My hope is that my brain has filed it way in the appropriate place and when the occasion arises for me to make use of the "aha" it will be appropriately accessed.

Of course since I can't remember what it was it could be a trivial as a new flavor of ice cream.

I guess to some people that might be a weighty issue, at least on the scales.

Thursday, January 18, 2007

Know Your Space


On the way to work today it occurred to me, not for the first time, that one of the ways we can divide the world of humanity is between people who are aware of their surroundings and how their actions effect other people and how other peoples action effect them ---and those people who do not have a clue.

I am convinced that 80% of auto accidents are the result of people not being aware that there are really other people in the other cars that have independent thought and not in a video game. That is not the only place.


  • There are the times in the grocery store where a person leaves their cart sit sideways in the aisle and or where the person ahead of you at the check out decides to balance their check book at the register.

  • Then there are the times in the security line at the airport where people hear from the minute thye get in line they hear, or not, "have your ID's out and available" and when they get to head of the line they have repacked their ID in the bottom of the carry-on.

  • There is the theater patron who takes cell phone calls and want to talk about fishing during the movie.

It is not that they only inconvenience others, there are safety issues. If you are not aware of where you are at all time you could, in the extreme, get killed. Expecting people to stop while jaywalking is not a good assumption. The person in the car could be balancing their checkbook (I am probably giving people more credit with the checkbook thing.)

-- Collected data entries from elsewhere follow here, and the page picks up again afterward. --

import Literature.Analysis.Convolution.ConvolutionPowerIntegerArithmetic
import Mathlib.Algebra.Polynomial.BigOperators
import HarnessLib

/-!
# Kronecker substitution with SIGNED coefficients: offset digits

Topic: `Literature/Analysis/Convolution`.  J. von zur Gathen, J. Gerhard, *Modern Computer Algebra* (3rd ed., CUP 2013),
§8.4: multiplying integer polynomials by evaluating at `x = 2^B` and reading the coefficients of the product off the
`2^B`-adic representation; for polynomials over `ℤ` (coefficients of either sign) one adds the constant
`Ω = Σ_m 2^{H} 2^{Bm}` so that every slot holds `c_m + 2^H ∈ [0, 2^B)` and the ordinary digits can be used.
The tree's `kpack`/`kdigit` (`ConvolutionPowerIntegerArithmetic.lean`) treat natural digits; this file adds the signed
layer used by kernel certificates whose profile polynomials have coefficients of both signs:

* `kpackZ B M c = Σ_{j<M} c_j 2^{Bj} ∈ ℤ` and `eval_two_pow_eq_kpackZ` (`p(2^B) = kpackZ` of the coefficients of
  `p : ℤ[X]`, so products and powers of packs are packs of products and powers — `Polynomial.eval_mul/_pow`);
* `koffset B H M = Σ_{j<M} 2^H 2^{Bj}` and **`kdigit_kpackZ_add_koffset`**: if `−2^H ≤ c_j` and `c_j + 2^H < 2^B`
  (`j < M`) then digit `m` of `kpackZ + Ω` is `c_m + 2^H`; polynomial form **`coeff_eq_kdigit_sub`**;
* the `ℓ¹` bookkeeping that certifies the digit bounds without computing coefficients: `l1norm`,
  `abs_coeff_le_l1norm`, `l1norm_mul_le`, `l1norm_pow_le`.

## References
* J. von zur Gathen, J. Gerhard, *Modern Computer Algebra*, 3rd ed., CUP 2013, §8.4. [GathenGerhard2013ModernComputerAlgebra]
-/

open Finset Polynomial
open scoped BigOperators

namespace Literature.Analysis.Convolution

/-! ### Signed packs and the offset -/

/-- **Signed Kronecker pack** of the slots `j < M` of `c : ℕ → ℤ` in base `2^B`: `Σ_{j<M} c_j 2^{Bj}`.
[cite: GathenGerhard2013ModernComputerAlgebra, Section 8.4] -/
def kpackZ (B M : ℕ) (c : ℕ → ℤ) : ℤ := ∑ j ∈ range M, c j * 2 ^ (B * j)

/-- The digit offset `Ω = Σ_{j<M} 2^H · 2^{Bj}` (every slot shifted by `2^H`). [cite: GathenGerhard2013ModernComputerAlgebra, Section 8.4] -/
def koffset (B H M : ℕ) : ℕ := kpack B M (fun _ => 2 ^ H)

/-- `p(2^B)` is the signed pack of the coefficients of `p : ℤ[X]` (`deg p < M`).
[cite: GathenGerhard2013ModernComputerAlgebra, Section 8.4] -/
theorem eval_two_pow_eq_kpackZ (p : ℤ[X]) {M : ℕ} (hM : p.natDegree < M) (B : ℕ) :
    p.eval ((2 : ℤ) ^ B) = kpackZ B M (fun j => p.coeff j) := by
  rw [Polynomial.eval_eq_sum_range' hM, kpackZ]
  refine Finset.sum_congr rfl fun j _ => ?_
  rw [pow_mul]

/-- The signed pack only sees the slots below `M`. [cite: GathenGerhard2013ModernComputerAlgebra, Section 8.4] -/
theorem kpackZ_congr {B M : ℕ} {c c' : ℕ → ℤ} (h : ∀ j < M, c j = c' j) : kpackZ B M c = kpackZ B M c' :=
  Finset.sum_congr rfl fun j hj => by rw [h j (Finset.mem_range.1 hj)]

/-- **Adding the offset turns signed slots into natural digits**: if `−2^H ≤ c_j` for `j < M`,
`kpackZ B M c + Ω = kpack B M (j ↦ (c_j + 2^H).toNat)`. [cite: GathenGerhard2013ModernComputerAlgebra, Section 8.4] -/
theorem kpackZ_add_koffset {B H M : ℕ} {c : ℕ → ℤ} (hlo : ∀ j < M, -(2 : ℤ) ^ H ≤ c j) :
    kpackZ B M c + (koffset B H M : ℤ) = (kpack B M (fun j => (c j + 2 ^ H).toNat) : ℤ) := by
  unfold kpackZ koffset kpack
  push_cast
  rw [← Finset.sum_add_distrib]
  refine Finset.sum_congr rfl fun j hj => ?_
  have h := hlo j (Finset.mem_range.1 hj)
  rw [Int.toNat_of_nonneg (by linarith)]
  ring

/-- **Reading a signed slot off the offset digits**: under `−2^H ≤ c_j` and `c_j + 2^H < 2^B` (`j < M`), the `m`-th
base-`2^B` digit of `(kpackZ B M c + Ω).toNat` is `c_m + 2^H` (`m < M`). [cite: GathenGerhard2013ModernComputerAlgebra, Section 8.4] -/
theorem kdigit_kpackZ_add_koffset {B H M : ℕ} {c : ℕ → ℤ} (hlo : ∀ j < M, -(2 : ℤ) ^ H ≤ c j)
    (hhi : ∀ j < M, c j + 2 ^ H < 2 ^ B) {m : ℕ} (hm : m < M) :
    (kdigit B (kpackZ B M c + koffset B H M).toNat m : ℤ) = c m + 2 ^ H := by
  rw [kpackZ_add_koffset hlo, Int.toNat_natCast, kdigit_kpack _ m, if_pos hm,
    Int.toNat_of_nonneg (by linarith [hlo m hm])]
  intro j hj
  have h1 := hlo j hj
  have h2 := hhi j hj
  have h3 : (((c j + 2 ^ H).toNat : ℕ) : ℤ) < 2 ^ B := by
    rw [Int.toNat_of_nonneg (by linarith)]; exact h2
  exact_mod_cast h3

/-- **Polynomial form**: for `p : ℤ[X]` with `deg p < M` and `−2^H ≤ p_j`, `p_j + 2^H < 2^B` for all `j`, the coefficient
`p_m` (`m < M`) is `digit_m((p(2^B) + Ω).toNat) − 2^H`. [cite: GathenGerhard2013ModernComputerAlgebra, Section 8.4] -/
theorem coeff_eq_kdigit_sub (p : ℤ[X]) {B H M : ℕ} (hM : p.natDegree < M)
    (hlo : ∀ j, -(2 : ℤ) ^ H ≤ p.coeff j) (hhi : ∀ j, p.coeff j + 2 ^ H < 2 ^ B) {m : ℕ} (hm : m < M) :
    p.coeff m = (kdigit B (p.eval ((2 : ℤ) ^ B) + koffset B H M).toNat m : ℤ) - 2 ^ H := by
  rw [eval_two_pow_eq_kpackZ p hM, kdigit_kpackZ_add_koffset (fun j _ => hlo j) (fun j _ => hhi j) hm]
  ring

/-! ### `ℓ¹` bookkeeping for the digit bounds -/

/-- The `ℓ¹` norm of the coefficient vector of `p : ℤ[X]`. [cite: GathenGerhard2013ModernComputerAlgebra, Section 8.4] -/
def l1norm (p : ℤ[X]) : ℤ := ∑ i ∈ range (p.natDegree + 1), |p.coeff i|

/-- `ℓ¹` over any range containing the support. [cite: GathenGerhard2013ModernComputerAlgebra, Section 8.4] -/
theorem l1norm_eq_sum_range (p : ℤ[X]) {M : ℕ} (hM : p.natDegree < M) :
    l1norm p = ∑ i ∈ range M, |p.coeff i| := by
  rw [l1norm]
  obtain ⟨r, rfl⟩ : ∃ r, M = (p.natDegree + 1) + r := ⟨M - (p.natDegree + 1), by omega⟩
  rw [Finset.sum_range_add (fun i => |p.coeff i|) (p.natDegree + 1) r,
    Finset.sum_eq_zero (s := range r) (fun i _ => by
      rw [Polynomial.coeff_eq_zero_of_natDegree_lt (by omega), abs_zero]), add_zero]

/-- `0 ≤ ‖p‖₁`. [cite: GathenGerhard2013ModernComputerAlgebra, Section 8.4] -/
theorem l1norm_nonneg (p : ℤ[X]) : 0 ≤ l1norm p := Finset.sum_nonneg fun _ _ => abs_nonneg _

/-- **Every coefficient is bounded by the `ℓ¹` norm.** [cite: GathenGerhard2013ModernComputerAlgebra, Section 8.4] -/
theorem abs_coeff_le_l1norm (p : ℤ[X]) (m : ℕ) : |p.coeff m| ≤ l1norm p := by
  by_cases hm : m ≤ p.natDegree
  · rw [l1norm]
    exact Finset.single_le_sum (f := fun i => |p.coeff i|) (fun _ _ => abs_nonneg _)
      (Finset.mem_range.2 (Nat.lt_succ_of_le hm))
  · rw [Polynomial.coeff_eq_zero_of_natDegree_lt (not_le.1 hm), abs_zero]
    exact l1norm_nonneg p

/-- **Submultiplicativity** `‖p q‖₁ ≤ ‖p‖₁ ‖q‖₁`. [cite: GathenGerhard2013ModernComputerAlgebra, Section 8.4] -/
theorem l1norm_mul_le (p q : ℤ[X]) : l1norm (p * q) ≤ l1norm p * l1norm q := by
  set Mp := p.natDegree + 1 with hMp
  set Mq := q.natDegree + 1 with hMq
  have hp : p.natDegree < Mp := by omega
  have hq : q.natDegree < Mq := by omega
  have hdeg : (p * q).natDegree < Mp + Mq := by
    have := Polynomial.natDegree_mul_le (p := p) (q := q); omega
  -- the coefficients of the product as a double sum
  have hcoeff : ∀ m, (p * q).coeff m =
      ∑ i ∈ range Mp, ∑ j ∈ range Mq, if i + j = m then p.coeff i * q.coeff j else 0 := by
    intro m
    conv_lhs => rw [Polynomial.as_sum_range' p Mp hp, Polynomial.as_sum_range' q Mq hq]
    rw [Finset.sum_mul_sum, Polynomial.finsetSum_coeff]
    refine Finset.sum_congr rfl fun i _ => ?_
    rw [Polynomial.finsetSum_coeff]
    refine Finset.sum_congr rfl fun j _ => ?_
    rw [Polynomial.monomial_mul_monomial, Polynomial.coeff_monomial]
  rw [l1norm_eq_sum_range _ hdeg, l1norm, l1norm, Finset.sum_mul_sum]
  calc ∑ m ∈ range (Mp + Mq), |(p * q).coeff m|
      ≤ ∑ m ∈ range (Mp + Mq), ∑ i ∈ range Mp, ∑ j ∈ range Mq,
          (if i + j = m then |p.coeff i| * |q.coeff j| else 0) := by
        refine Finset.sum_le_sum fun m _ => ?_
        rw [hcoeff m]
        refine (Finset.abs_sum_le_sum_abs _ _).trans (Finset.sum_le_sum fun i _ => ?_)
        refine (Finset.abs_sum_le_sum_abs _ _).trans (Finset.sum_le_sum fun j _ => ?_)
        split_ifs
        · rw [abs_mul]
        · rw [abs_zero]
    _ = ∑ i ∈ range Mp, ∑ j ∈ range Mq, ∑ m ∈ range (Mp + Mq),
          (if i + j = m then |p.coeff i| * |q.coeff j| else 0) := by
        rw [Finset.sum_comm]
        refine Finset.sum_congr rfl fun i _ => ?_
        rw [Finset.sum_comm]
    _ = ∑ i ∈ range Mp, ∑ j ∈ range Mq, |p.coeff i| * |q.coeff j| := by
        refine Finset.sum_congr rfl fun i hi => Finset.sum_congr rfl fun j hj => ?_
        rw [Finset.sum_ite_eq, if_pos]
        exact Finset.mem_range.2 (by have := Finset.mem_range.1 hi; have := Finset.mem_range.1 hj; omega)

/-- `‖1‖₁ = 1`. [cite: GathenGerhard2013ModernComputerAlgebra, Section 8.4] -/
theorem l1norm_one : l1norm (1 : ℤ[X]) = 1 := by
  simp [l1norm]

/-- **Powers**: `‖p^n‖₁ ≤ ‖p‖₁^n`. [cite: GathenGerhard2013ModernComputerAlgebra, Section 8.4] -/
theorem l1norm_pow_le (p : ℤ[X]) (n : ℕ) : l1norm (p ^ n) ≤ l1norm p ^ n := by
  induction n with
  | zero => rw [pow_zero, pow_zero, l1norm_one]
  | succ n ih =>
    rw [pow_succ, pow_succ]
    exact (l1norm_mul_le _ _).trans (mul_le_mul_of_nonneg_right ih (l1norm_nonneg p))

/-- **Digit bounds from an `ℓ¹` bound**: if `‖p‖₁ < 2^H` then `−2^H ≤ p_j` and `p_j + 2^H < 2^{H+1}` for every `j`, so
with `B = H + 1` the offset digits of `p(2^B) + Ω` are the coefficients. [cite: GathenGerhard2013ModernComputerAlgebra, Section 8.4] -/
theorem coeff_eq_kdigit_sub_of_l1norm_lt (p : ℤ[X]) {H M : ℕ} (hM : p.natDegree < M) (hp : l1norm p < 2 ^ H)
    {m : ℕ} (hm : m < M) :
    p.coeff m = (kdigit (H + 1) (p.eval ((2 : ℤ) ^ (H + 1)) + koffset (H + 1) H M).toNat m : ℤ) - 2 ^ H := by
  have hb : ∀ j, |p.coeff j| < 2 ^ H := fun j => (abs_coeff_le_l1norm p j).trans_lt hp
  refine coeff_eq_kdigit_sub p hM (fun j => ?_) (fun j => ?_) hm
  · have := hb j; rw [abs_lt] at this; linarith [this.1]
  · have := hb j; rw [abs_lt] at this
    rw [pow_succ]; linarith [this.2]

end Literature.Analysis.Convolution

One of the skills my father had and and mother has that was passed on to me and my sisters is the ability to be aware of the immediate world around us. From our father it was the ability to quickly appraise the a situtation and determine what is the appropriate response. When you survive 90 days in constant combat in World War II, you have to have that ability or you die in the first day. From our mother we got the ability to discover what is new and to have the curiosity to investigate.


One of the things I would like to pass on to Son is this ability to live fully aware of his environment. It has gotten me through a lot of life that would have been more difficult if I had been oblivious.


The only burden is that he will spend an a lot of time frustrated with most of the the other people in the world or at least the United States.

Sunday, January 14, 2007

Riding The Writing Fear



If you have read my profile on the side of the blog, you know that writing is not one of my better skills. It is not that I do not have good thoughts or even know the rules. My problem is that whatever I write, my brain fixes the mistakes when I read it over. It adds (I had - or leaves off) an occasional "S'" or "K", it will complete sentences that are fragments and in general fill in what my mind wanted on paper (or screen) but was not conveyed to my fingers with the assistance of my eyes.

Today I submitted a blog to a blog journal and I think I submitted the email to the journal with "journal" misspelled as I read the entry, to an English professor no less. I have feared English teachers and professors since I can remember. I still get cold chills when I remember 3rd grade spelling test and sentence diagrams on the blackboard.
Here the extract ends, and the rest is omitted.